I’m also itching to write a short story, so I have something about which to hope. Right now I only have three stories in the hoping queue. One is a local library contest, one the behemoth Writer’s Digest contest (my longest shot), and one to a web-based journal, East of the Web. I haven’t been able to join any of the local writing groups because my schedule has me driving or watching sports events. Not complaining, it’s a glorious season, but maybe when I can get back into those arenas I won’t feel so starved for validation. A writer sends out manuscript after manuscript, hoping for affirmation, but aware rejection is just as likely. It’s a boot camp of the soul.

Like buying lots of lottery tickets, I’ve got to get more hopes out there while I whittle away at my novel.

G is for Gabe

GGabe. At 11 he’s already a gentleman. I’ve lost him behind a held-open door thinking he’s coming. A Wendy’s double burger with cheese, mustard, pickles, and lettuce will make his day. He could easily stuff down a Wendy’s triple, if he could just dislocate his jaw like a python. Gabe will share his last Swedish fish or a kind word. Whichever you need.

Gabe is my last homeschool student. His stellar work ethic means I don’t have to badger him to do A+ work. Grading his math is like checking inventory. Yep, check, yep, check, yep… and he writes 700 word stories instead of doing his three pages of grammar when he’s feeling rebellious. His handwriting is absolute scratch, but he types faster than most data entry clerks, so it’s only a problem in math. I taught Gabe to play chess and beat him the first two games. Haven’t won one since.

Gabe read every Harry Potter book four times before I sternly told him to stop. When he finds an author he likes, he’ll read every single book published by that author. That was when he loved reading, before Minecraft and gaming stole his heart. I can still hook him with a great book, but I have to assign it as a school subject.

When Gabe was eight he broke his leg on a trampoline. Really a hulking kid broke Gabe’s leg on a trampoline by landing on it. That summer, from his couch prison, Gabe watched Michael Phelps stun the world. The Olympic games have inspired many a future great. Had Gabe not broken his leg, he wouldn’t have stayed still long enough to get inspired.

Because we homeschool, participation in some sport is mandatory. It’s their gym, their socializing, their personal jungle. All our kids are required to play something. Before the trampoline incident, Gabe was an unwilling soccer player. With the break and the long road of rehabilitation, soccer became truly odious. Faced with having to do something, Gabe decided to try his hand at swimming. He loved splashing around in our pool, but he’d never had formal stroke lessons.

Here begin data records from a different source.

/-! ## The rows-`{0,1}` case -/

/-- **The two-line case for the rows `{0,1}`** (the heart of stub C): under TOP-PRIME RIGIDITY, `per₄` has no width-4
two-factor decomposition by homogeneous quadrics all lying in the variable ideal of the rows `0, 1`. -/
theorem twoLineCase_rows01
    (hB : ∀ P : Ideal (MvPolynomial (Fin 4 × Fin 4) ℂ), P.IsPrime →
      VonZurGathen.singPermIdeal ℂ 4 ≤ P → P.height ≤ 8 →
        (∃ i c : Fin 4, ∀ f ∈ P, f.IsHomogeneous 2 →
            f ∈ Ideal.span ((fun e => (X e : MvPolynomial (Fin 4 × Fin 4) ℂ)) ''
              ((Finset.univ.filter fun e : Fin 4 × Fin 4 => e.1 = i ∨ e.2 = c) : Set _))) ∨
        (∃ i i' : Fin 4, i ≠ i' ∧
          (P = Ideal.span ((fun e => (X e : MvPolynomial (Fin 4 × Fin 4) ℂ)) ''
              ((Finset.univ.filter fun e : Fin 4 × Fin 4 => e.1 = i ∨ e.1 = i') : Set _)) ∨
           P = Ideal.span ((fun e => (X e : MvPolynomial (Fin 4 × Fin 4) ℂ)) ''
              ((Finset.univ.filter fun e : Fin 4 × Fin 4 => e.2 = i ∨ e.2 = i') : Set _)))))
    (p q : Fin 4 → MvPolynomial (Fin 4 × Fin 4) ℂ)
    (hp : ∀ k, p k ∈ Ideal.span ((fun e => (X e : MvPolynomial (Fin 4 × Fin 4) ℂ)) ''
      ((Finset.univ.filter fun e : Fin 4 × Fin 4 => e.1 = 0 ∨ e.1 = 1) : Set _)))
    (hq : ∀ k, q k ∈ Ideal.span ((fun e => (X e : MvPolynomial (Fin 4 × Fin 4) ℂ)) ''
      ((Finset.univ.filter fun e : Fin 4 × Fin 4 => e.1 = 0 ∨ e.1 = 1) : Set _))) :
    ¬ ((∀ k, (p k).IsHomogeneous 2) ∧ (∀ k, (q k).IsHomogeneous 2) ∧
        perPoly (Fin 4) ℂ = ∑ k, p k * q k) := by
  classical
  rintro ⟨hp2, hq2, hf⟩
  set S : Finset (Fin 4 × Fin 4) := Finset.univ.filter fun e : Fin 4 × Fin 4 => e.1 = 0 ∨ e.1 = 1 with hS
  -- C-i: eight bilinear forms
  obtain ⟨ha, ha', hf'⟩ := bilinear_projection S
    (isWeightedHomogeneous_perPoly_twoRows (show (0 : Fin 4) ≠ 1 by decide)) p q hp hq hp2 hq2 hf
  set a : Fin 4 → MvPolynomial (Fin 4 × Fin 4) ℂ :=
    fun k => weightedHomogeneousComponent (fun e => if e ∈ S then 1 else 0) 1 (p k) with ha_def
  set a' : Fin 4 → MvPolynomial (Fin 4 × Fin 4) ℂ :=
    fun k => weightedHomogeneousComponent (fun e => if e ∈ S then 1 else 0) 1 (q k) with ha'_def
  change ∀ k, (a k).IsHomogeneous 2 ∧ IsWeightedHomogeneous _ (a k) 1 at ha
  change ∀ k, (a' k).IsHomogeneous 2 ∧ IsWeightedHomogeneous _ (a' k) 1 at ha'
  change perPoly (Fin 4) ℂ = ∑ k, a k * a' k at hf'
  -- one family `φ (b, k)`: `b = 0 ↦ a k`, `b = 1 ↦ a' k`
  set φ : Fin 2 × Fin 4 → MvPolynomial (Fin 4 × Fin 4) ℂ :=
    fun bk => if bk.1 = 0 then a bk.2 else a' bk.2 with hφ
  have hφ0 : ∀ k, φ (0, k) = a k := fun k => by simp [hφ]
  have hφ1 : ∀ k, φ (1, k) = a' k := fun k => by simp [hφ]
  have hφh : ∀ bk, (φ bk).IsHomogeneous 2 ∧
      IsWeightedHomogeneous (fun e => if e ∈ S then 1 else 0) (φ bk) 1 := by
    rintro ⟨b, k⟩
    fin_cases b
    · simpa [hφ] using ha k
    · simpa [hφ] using ha' k
  -- the point data
  set Az : Matrix (Fin 4) (Fin 4) ℤ := !![1, 1, 1, 1; 1, -1, 1, 1; 0, 0, 0, 0; 1, 0, -1, 0] with hAz
  set ρ : Fin 2 → Fin 4 := ![2, 3] with hρ
  set pt : (Fin 2 × Fin 4 → ℂ) → (Fin 4 × Fin 4 → ℂ) := fun v e =>
    if e.1 = 2 then v (0, e.2) else if e.1 = 3 then v (1, e.2) else ((Az e.1 e.2 : ℤ) : ℂ) with hpt
  have hptS : ∀ v, ∀ s ∈ S, pt v s = ((Az s.1 s.2 : ℤ) : ℂ) := by
    intro v s hs
    rw [hS, Finset.mem_filter] at hs
    rcases hs.2 with h | h <;> simp [hpt, h]
  have hptz : ∀ v, ∀ rc : Fin 2 × Fin 4, pt v (ρ rc.1, rc.2) = v rc := by
    intro v ⟨r, c⟩
    fin_cases r <;> simp [hpt, hρ]
  -- the 8 × 8 matrix `N(y₀)`
  set N : Matrix (Fin 2 × Fin 4) (Fin 2 × Fin 4) ℂ := fun bk rc =>
    ∑ s ∈ S, coeff (Finsupp.single s 1 + Finsupp.single ((ρ rc.1, rc.2) : Fin 4 × Fin 4) 1) (φ bk) *
      ((Az s.1 s.2 : ℤ) : ℂ) with hN
  -- the entries of `N` are the `y₀`-weighted coefficient sums at ANY point with rows `0,1` equal to `y₀`
  have hNpt : ∀ v bk rc, (∑ s ∈ S, coeff (Finsupp.single s 1 +
      Finsupp.single ((ρ rc.1, rc.2) : Fin 4 × Fin 4) 1) (φ bk) * pt v s) = N bk rc := by
    intro v bk rc
    simp only [hN]
    exact Finset.sum_congr rfl fun s hs => by rw [hptS v s hs]
  -- KEY 1: values through `N`
  have key1 : ∀ v bk, eval (pt v) (φ bk) = (N.mulVec v) bk := by
    intro v bk
    rw [eval_bilinear_rows01 (hφh bk).1 (hφh bk).2 (pt v) v (hptz v)]
    simp only [Matrix.mulVec, dotProduct]
    exact Finset.sum_congr rfl fun rc _ => by rw [hNpt]
  -- KEY 2: partial derivatives in the rows-{2,3} variables are the entries of `N`
  have key2 : ∀ v bk rc, eval (pt v) (pderiv ((ρ rc.1, rc.2) : Fin 4 × Fin 4) (φ bk)) = N bk rc := by
    intro v bk rc
    rw [eval_pderiv_bilinear S (hφh bk).1 (hφh bk).2 (pt v) (by rw [hρ]; exact rows23_mem_compl rc)]
    exact hNpt v bk rc
  -- DICHOTOMY on `det N`
  by_cases hdet : N.det = 0
  · -- singular: a kernel vector gives a common zero off every two-line space
    obtain ⟨v, hv0, hNv⟩ := Matrix.exists_mulVec_eq_zero_iff.2 hdet
    have hzero : ∀ bk, eval (pt v) (φ bk) = 0 := fun bk => by rw [key1, hNv]; rfl
    obtain ⟨i, i', hii', hcase⟩ := commonZero_twoLines hB (by simp) a a' (fun k => (ha k).1)
      (fun k => (ha' k).1) hf' (pt v) (fun k => by rw [← hφ0]; exact hzero _)
      (fun k => by rw [← hφ1]; exact hzero _)
    have hrow01 : ∀ i₀ : Fin 4, (i₀ = 0 ∨ i₀ = 1) → pt v (i₀, 0) ≠ 0 := by
      rintro i₀ (rfl | rfl) <;> simp [hpt, hAz]
    rcases hcase with hrows | hcols
    · -- two zero rows: they must be the rows 2, 3, so `v = 0`
      have hi : ¬ (i = 0 ∨ i = 1) := fun h => hrow01 i h (hrows 0).1
      have hi' : ¬ (i' = 0 ∨ i' = 1) := fun h => hrow01 i' h (hrows 0).2
      apply hv0
      funext ⟨r, c⟩
      have h23 : ∀ x : Fin 4, ¬ (x = 0 ∨ x = 1) → x = 2 ∨ x = 3 := by decide
      have hmem : ρ r = i ∨ ρ r = i' := by
        rcases h23 i hi with hi2 | hi3 <;> rcases h23 i' hi' with hi'2 | hi'3
        · exact absurd (hi2.trans hi'2.symm) hii'
        · fin_cases r
          · left; rw [hi2]; simp [hρ]
          · right; rw [hi'3]; simp [hρ]
        · fin_cases r
          · right; rw [hi'2]; simp [hρ]
          · left; rw [hi3]; simp [hρ]
        · exact absurd (hi3.trans hi'3.symm) hii'
      rw [← hptz v (r, c)]
      rcases hmem with h | h
      · rw [show ((ρ (r, c).1, (r, c).2) : Fin 4 × Fin 4) = (i, c) by rw [← h]]
        exact (hrows c).1
      · rw [show ((ρ (r, c).1, (r, c).2) : Fin 4 × Fin 4) = (i', c) by rw [← h]]
        exact (hrows c).2
    · -- two zero columns: impossible, row 0 of the point is all ones
      have : pt v (0, i) = 1 := by fin_cases i <;> simp [hpt, hAz]
      exact one_ne_zero (this ▸ (hcols 0).1)
  · -- nonsingular: differentiate `per₄ = Σ a_k a'_k` at the certified point
    set zs : Fin 2 × Fin 4 → ℂ := fun rc => ((Az (ρ rc.1) rc.2 : ℤ) : ℂ) with hzs
    have hptzs : pt zs = fun e : Fin 4 × Fin 4 => ((Az e.1 e.2 : ℤ) : ℂ) := by
      funext ⟨i, c⟩
      fin_cases i <;> simp [hpt, hzs, hρ]
    -- the derivative identity: `w ᵥ* N = 0` with `w = (a'(A), a(A))`
    set wv : Fin 2 × Fin 4 → ℂ := fun bk =>
      if bk.1 = 0 then (N.mulVec zs) (1, bk.2) else (N.mulVec zs) (0, bk.2) with hwv
    have hderiv : ∀ rc : Fin 2 × Fin 4,
        eval (pt zs) (pderiv ((ρ rc.1, rc.2) : Fin 4 × Fin 4) (perPoly (Fin 4) ℂ)) = 0 := by
      intro rc
      rw [hptzs, hρ]
      exact eval_pderiv_perPoly_certifiedPoint rc.1 rc.2
    have hvec : Matrix.vecMul wv N = 0 := by
      funext rc
      have h := hderiv rc
      rw [hf', map_sum, map_sum] at h
      simp only [pderiv_mul, map_add, map_mul] at h
      rw [Matrix.vecMul, dotProduct, Fintype.sum_prod_type, Fin.sum_univ_two]
      simp only [hwv, Fin.isValue, ↓reduceIte, one_ne_zero]
      rw [Pi.zero_apply, ← h]
      rw [← Finset.sum_add_distrib]
      refine Finset.sum_congr rfl fun k _ => ?_
      rw [← hφ0 k, ← hφ1 k, key2 zs (0, k) rc, key2 zs (1, k) rc, key1 zs (0, k), key1 zs (1, k)]
      ring
    have hw0 : wv = 0 := Matrix.eq_zero_of_vecMul_eq_zero hdet hvec
    have hNzs : N.mulVec zs = 0 := by
      funext ⟨b, k⟩
      fin_cases b
      · have := congrFun hw0 (1, k)
        simpa [hwv] using this
      · have := congrFun hw0 (0, k)
        simpa [hwv] using this
    have hzs0 : zs ≠ 0 := by
      intro h
      have := congrFun h (1, 0)
      simp [hzs, hρ, hAz] at this
    exact hdet (Matrix.exists_mulVec_eq_zero_iff.1 ⟨zs, hzs0, hNzs⟩)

Not even a week before Gabe’s first official swim class, I bribed him with an ice cream cone to jump in the pool without holding his nose. Tiger mom, you say. I’m also cheap. That ice cream cone saved me at least $50 in a swim level. It was an investment.

I’ve posted before on Gabe’s meteoric swimming career because I’m plumb amazed by it. He just completed his second year of short course swimming and made the cut for YMCA Great Lakes Zones, placing and scoring points in every event, crushing his seed times and reaping the rewards of his dedication and toil.

Could Gabe become a Michael Phelps? He already is to me.

Reason: Gabe’s work ethic motivates me to work harder at my own little piece of hard, which is usually a 4 mile jog or a sweaty piece of time on the recumbent bike. Gabe was blessed to get excellent coaching and have his limits pushed, yet he takes it a step farther and watches technique videos on Youtube and implements what he learns. During the season, when Gabe had his eye on the goal of making Zones, he ate fish, beans, rice, and cut back on sugar. I didn’t tell him to. Basically, Gabe did everything possible to put himself in a position to achieve his goals, knowing that whether or not he achieved them was ultimately up to God.

Every night Gabe reads his Bible. That’s inspiring too. The Bible says He who is faithful in little is faithful in much (Luke 16:10). Gabe is faithful in little and in much. Let me not forget that, nor how Gabe, at 11 years old, inspires me.